Segment Open

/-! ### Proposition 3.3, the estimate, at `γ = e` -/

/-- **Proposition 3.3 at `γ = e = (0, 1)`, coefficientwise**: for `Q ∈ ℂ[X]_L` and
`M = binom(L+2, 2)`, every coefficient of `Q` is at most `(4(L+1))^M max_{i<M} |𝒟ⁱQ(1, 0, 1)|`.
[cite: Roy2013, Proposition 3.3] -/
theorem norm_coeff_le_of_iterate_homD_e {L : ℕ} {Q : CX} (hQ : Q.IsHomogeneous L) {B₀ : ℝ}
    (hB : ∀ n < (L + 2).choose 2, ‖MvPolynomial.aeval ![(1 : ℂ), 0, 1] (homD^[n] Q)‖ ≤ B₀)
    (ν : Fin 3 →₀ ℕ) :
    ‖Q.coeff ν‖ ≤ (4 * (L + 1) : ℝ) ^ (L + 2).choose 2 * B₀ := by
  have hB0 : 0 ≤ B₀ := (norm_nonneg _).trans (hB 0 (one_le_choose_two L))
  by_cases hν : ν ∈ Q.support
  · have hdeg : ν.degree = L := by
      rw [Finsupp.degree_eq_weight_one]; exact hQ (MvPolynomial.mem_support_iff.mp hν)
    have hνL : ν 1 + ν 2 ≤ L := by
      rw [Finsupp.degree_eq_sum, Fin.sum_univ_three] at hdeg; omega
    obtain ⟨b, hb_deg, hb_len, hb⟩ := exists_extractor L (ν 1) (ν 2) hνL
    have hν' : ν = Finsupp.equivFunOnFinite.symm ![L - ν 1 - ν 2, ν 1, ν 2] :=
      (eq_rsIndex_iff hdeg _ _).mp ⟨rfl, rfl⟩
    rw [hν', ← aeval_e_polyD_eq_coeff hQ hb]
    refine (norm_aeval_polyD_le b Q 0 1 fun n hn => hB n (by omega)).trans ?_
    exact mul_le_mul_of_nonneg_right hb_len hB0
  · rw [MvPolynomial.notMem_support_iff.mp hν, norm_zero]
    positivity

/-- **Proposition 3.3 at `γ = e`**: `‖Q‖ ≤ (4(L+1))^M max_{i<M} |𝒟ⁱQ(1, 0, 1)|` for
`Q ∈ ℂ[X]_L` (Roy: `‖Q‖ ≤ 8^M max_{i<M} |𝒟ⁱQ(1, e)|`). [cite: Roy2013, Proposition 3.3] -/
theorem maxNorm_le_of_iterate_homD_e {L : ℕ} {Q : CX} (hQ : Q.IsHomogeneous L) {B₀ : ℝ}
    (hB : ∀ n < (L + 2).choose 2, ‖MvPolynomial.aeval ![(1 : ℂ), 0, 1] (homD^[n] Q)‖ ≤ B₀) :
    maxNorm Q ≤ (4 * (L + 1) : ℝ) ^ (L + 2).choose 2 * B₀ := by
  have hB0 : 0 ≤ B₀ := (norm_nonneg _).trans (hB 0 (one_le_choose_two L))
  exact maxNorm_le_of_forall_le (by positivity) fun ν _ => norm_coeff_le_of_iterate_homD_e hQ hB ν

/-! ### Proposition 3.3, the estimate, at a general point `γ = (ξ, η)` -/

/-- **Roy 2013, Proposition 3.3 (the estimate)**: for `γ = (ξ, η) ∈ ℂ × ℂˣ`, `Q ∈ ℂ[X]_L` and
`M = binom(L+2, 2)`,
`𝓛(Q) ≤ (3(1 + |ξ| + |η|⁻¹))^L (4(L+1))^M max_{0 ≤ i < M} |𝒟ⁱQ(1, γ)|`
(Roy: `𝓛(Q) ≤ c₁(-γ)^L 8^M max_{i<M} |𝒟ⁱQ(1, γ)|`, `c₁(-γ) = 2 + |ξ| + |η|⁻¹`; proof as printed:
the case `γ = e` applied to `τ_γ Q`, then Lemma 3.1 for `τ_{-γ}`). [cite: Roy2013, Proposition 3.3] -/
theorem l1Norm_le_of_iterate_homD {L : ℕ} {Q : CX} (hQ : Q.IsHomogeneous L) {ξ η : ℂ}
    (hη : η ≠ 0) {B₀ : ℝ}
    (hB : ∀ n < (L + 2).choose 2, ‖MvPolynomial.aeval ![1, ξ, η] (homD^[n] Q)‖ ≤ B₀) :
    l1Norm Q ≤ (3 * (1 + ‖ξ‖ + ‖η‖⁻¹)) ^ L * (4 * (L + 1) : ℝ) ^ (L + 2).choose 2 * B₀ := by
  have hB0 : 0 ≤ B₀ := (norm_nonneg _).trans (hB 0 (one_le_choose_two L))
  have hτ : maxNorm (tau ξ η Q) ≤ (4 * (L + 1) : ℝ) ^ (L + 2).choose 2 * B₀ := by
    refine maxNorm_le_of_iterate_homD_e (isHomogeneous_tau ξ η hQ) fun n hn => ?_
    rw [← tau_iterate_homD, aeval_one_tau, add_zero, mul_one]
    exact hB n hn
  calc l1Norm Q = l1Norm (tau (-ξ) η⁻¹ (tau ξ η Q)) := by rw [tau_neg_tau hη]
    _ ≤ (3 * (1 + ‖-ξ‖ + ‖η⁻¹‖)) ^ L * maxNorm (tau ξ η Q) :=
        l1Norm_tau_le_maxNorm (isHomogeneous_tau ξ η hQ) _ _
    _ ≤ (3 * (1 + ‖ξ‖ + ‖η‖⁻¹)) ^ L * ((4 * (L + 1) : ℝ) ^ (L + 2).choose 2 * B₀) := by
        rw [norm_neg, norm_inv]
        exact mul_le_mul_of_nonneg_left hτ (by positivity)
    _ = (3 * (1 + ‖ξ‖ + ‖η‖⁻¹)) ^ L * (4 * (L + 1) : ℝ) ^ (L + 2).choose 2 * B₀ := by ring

Segment Closed

**Goal of the exercise:** Find every line in the records above that contains the word "refine", and copy each one.

**Response to this exercise:**
    refine (norm_aeval_polyD_le b Q 0 1 fun n hn => hB n (by omega)).trans ?_
    refine maxNorm_le_of_iterate_homD_e (isHomogeneous_tau ξ η hQ) fun n hn => ?_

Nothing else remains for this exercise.